This process is different than most other reweight processes I know of because it completely changes the model. The --add syntax was a way to have additional jet contributions from the new model. Maybe they changed the syntax?
Hi @kdlong , but why this it also appear in the process card: https://github.com/cms-sw/genproductions/blob/master/bin/MadGraph5_aMCatNLO/cards/examples/ggh012j_MassEffects_5f_NLO_FXFX/ggh012j_MassEffects_5f_NLO_FXFX_proc_card.dat What is the meaning there?
Oops, I think that's just a mistake. That's where it's causing the error? It should just be deleted.
Funny enough I only get an error about this line in 2.6.5. My 2.6.0 job is still running. I don't know what it does with the additional syntax. Anyway. Probably better to fix. :-)
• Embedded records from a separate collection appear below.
/-
Copyright (c) 2026 the pub-hodgecm-mathlib formalisation cell (harness21).  Prover seat hodgecm-mathlib-A-p12 (g35): P6b wave A seat 1 «FFGS-QUOT» (A), §D
«THE LOCAL ρ-BASIS (GENERAL POSITION OVER AN INFINITE RESIDUE FIELD)» (dealer desk F0P6b-plan (g13) DEAL P6b-A1, director g34 s1734; box F0P6-ref1 (g8)),
2026-09-03.
-/
import Literature.AlgebraicGeometry.GroupSchemes.FiniteFlatGroupSchemeQuotientAffineBasisCriterion
import Mathlib.LinearAlgebra.Determinant
import Mathlib.LinearAlgebra.FiniteDimensional.Lemmas
import Mathlib.RingTheory.Artinian.Module
import Mathlib.RingTheory.LocalRing.ResidueField.Basic
import Mathlib.RingTheory.Spectrum.Maximal.Basic
import Mathlib.RingTheory.Ideal.GoingUp
import Mathlib.RingTheory.Ideal.Over
import Mathlib.RingTheory.Finiteness.Quotient
import Literature.RingTheory.OrderOfVanishing.NormOrd
import HarnessLib

/-!
# Quotient of an affine scheme by a finite locally free group scheme, §D: the local ρ-basis (Stacks 03BM, general position)

Topic `AlgebraicGeometry/GroupSchemes`; namespace `Literature.AlgebraicGeometry.GroupSchemes.FiniteFlatQuotientAffine` (sub-namespace = the object:
the affine quotient `X ⧸ Z = Spec C₀` of [MumfordAV1970] §12 Thm. 1 ∕ [SGA3I] Exp. V Thm. 4.1 ∕ [StacksProject] Tag 03BM); THEOREMS ONLY (one `private`
plumbing lemma; no definition, instance, notation or named fact); Mathlib-footed, over §A–§C (`…QuotientAffineTwist`, `…Integral`, `…BasisCriterion`).
Cell `pub/hodgecm-mathlib` (D-0151), organ «FFGS-QUOT» (A) (desk F0P6b-plan (g13) sheet §0; signature sheet `WAVEA-SIGNATURES.v2`
`sig_FFGSQ_A_torsorOverInvariants`), lane `--supports stmt-HodgeConjecture-24832`; count-neutral (banked Row-4B capital).  HC_CM is proved only modulo the
printed citations (2 remaining named inputs hLiu418 = `stmt-HodgeConjecture-24832`, h413 = `stmt-HodgeConjecture-24833`) until rung 0 closes.

THE SETTING (the signature sheet's, VERBATIM).  `ρ : C →ₐ[R] C ⊗[R] H` a coaction of the commutative Hopf algebra `H` on the commutative `R`-algebra `C`,
invariants `C₀ := AlgHom.equalizer ρ includeLeft`, Galois map `θ := productMap includeLeft ρ : C ⊗[R] C → C ⊗[R] H`, FREE action `hfree : Surjective θ`.

THE LOCAL STEP of [StacksProject] Tag 03BM (= [MumfordAV1970] §12 Thm. 1, proof p. 114, «by Nakayama we may choose `x₁, …, x_n`…» over `k = k̄`):
* `exists_forall_notMem_of_ne_top` — AVOIDANCE: a module over a local ring `A` with INFINITE residue field is not a finite union of proper submodules
  (lift `#s + 1` distinct non-zero residues to units `tᵣ` with unit differences; on the line `m₀ + tᵣ • y` at most one point per proper submodule; Mathlib
  `Set.Infinite.exists_subset_card_eq`, pigeonhole `Finset.exists_ne_map_eq_of_card_lt_of_maps_to`, `IsLocalRing.residue_ne_zero_iff_isUnit`).
* semilocality of a module-finite algebra over a local ring is the tree's ★ `Literature.RingTheory.OrderOfVanishing.finite_maximalSpectrum` (imported, not
  restated).
* `span_quotient_range_map_coaction_eq_top` — FREENESS read at a residue field `L = C ⧸ 𝔑`: the `L`-span of the reductions `(π ⊗ id)(ρ c)` is all of
  `L ⊗[R] H` (from `hfree`: `(π ⊗ id)((a ⊗ 1)·ρ c) = π a • (π ⊗ id)(ρ c)`).
* `exists_fin_linearIndependent_quotient` — GENERAL POSITION: for `k ≤ n = rk H` there are `x₁, …, x_k ∈ C` whose reductions `(π_𝔑 ⊗ id)(ρ xᵢ)` are
  `L_𝔑`-linearly independent at EVERY maximal ideal `𝔑` of `C` simultaneously (induction on `k`: the bad loci are proper `C₀`-submodules — proper by the
  spanning and `finrank_range_le_card` — avoided by the avoidance lemma; Mathlib `linearIndependent_finSnoc`).
* `exists_basis_coaction_of_isLocalRing` — **THE LOCAL ρ-BASIS**: `H` finite free with basis `b : ι`, `C₀` local with infinite residue field, `C` semilocal,
  `θ` surjective ⇒ `∃ x : ι → C` with `ρ (x i)` a `C`-basis of `C ⊗[R] H`: the coordinate determinant `d = det_{1 ⊗ b}(ρ ∘ x)` reduces at each maximal `𝔑`
  to the determinant of an `L_𝔑`-basis (`n` independent vectors in the `n`-dimensional `L_𝔑 ⊗ H`; §A `basis_repr_map_apply`, Mathlib `RingHom.map_det`,
  `Module.Basis.is_basis_iff_det`), so `d` lies in no maximal ideal and is a unit.  NO coassociativity ∕ counit is used for the basis.
* `free_faithfullyFlat_ker_of_isLocalRing` — (A) IN THE LOCAL CASE: with `hcoassoc`∕`hcounit`, `C` is free, finite and faithfully flat over `C₀` and
  `ker θ = ⟨c ⊗ 1 − 1 ⊗ c | c ∈ C₀⟩` (§C's criterion on the local ρ-basis) — conjuncts 1–3 of the sheet's (A) for free `H`, under «`C₀` local with infinite
  residue field, `C` semilocal» in place of «`R` Noetherian, `C` of finite type»; §E removes the difference by the flat local base change
  `C₀ → C₀[X]_{𝔪[X]}` and faithfully flat descent ([StacksProject] Tag 03BM, first half of the proof).

## References
* [MumfordAV1970] D. Mumford, *Abelian Varieties* (1970), §12 Thm. 1 (A), proof pp. 112–115 (the basis chosen by Nakayama over `k = k̄`).
* [SGA3I] M. Demazure, A. Grothendieck (eds.), *SGA 3, Tome I*, Exp. V, Thm. 4.1 (iv).
* [StacksProject] The Stacks Project, Tag 03BM (Prop. 39.23.9 and its proof: reduction to a local ring of invariants with infinite residue field, `A`
  semi-local, Algebra Lemma 78.8 general position, then Lemma 03C8).
-/

set_option autoImplicit false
The line was ignored in 2.6.0, so we should fix the cards. Is it worth understanding why iregi is not there in 2.6.0 or should we just try 2.6.1/2.6.5?
I tried 2.6.5 after removing the --add in the proc card but keeping it in reweight card and it worked up to a key error in the reweighting step: REWEIGHT: change model loop_sm-no_b_mass change process p p > h [QCD] change process p p > h j [QCD] change process p p > h j j QED<=1 [QCD] REWEIGHT: Event nb 0 0.027s Command "reweight pilotrun -from_cards" interrupted with error: KeyError : ((1, 21), (1, 21, 21, 25)) Please report this bug on https://bugs.launchpad.net/mg5amcnlo
My understanding of these key errors was so far that this comes from e.g. an inconsistent color configuration between the reweighting and the process step. Could that be because the loop is once resolved and once not?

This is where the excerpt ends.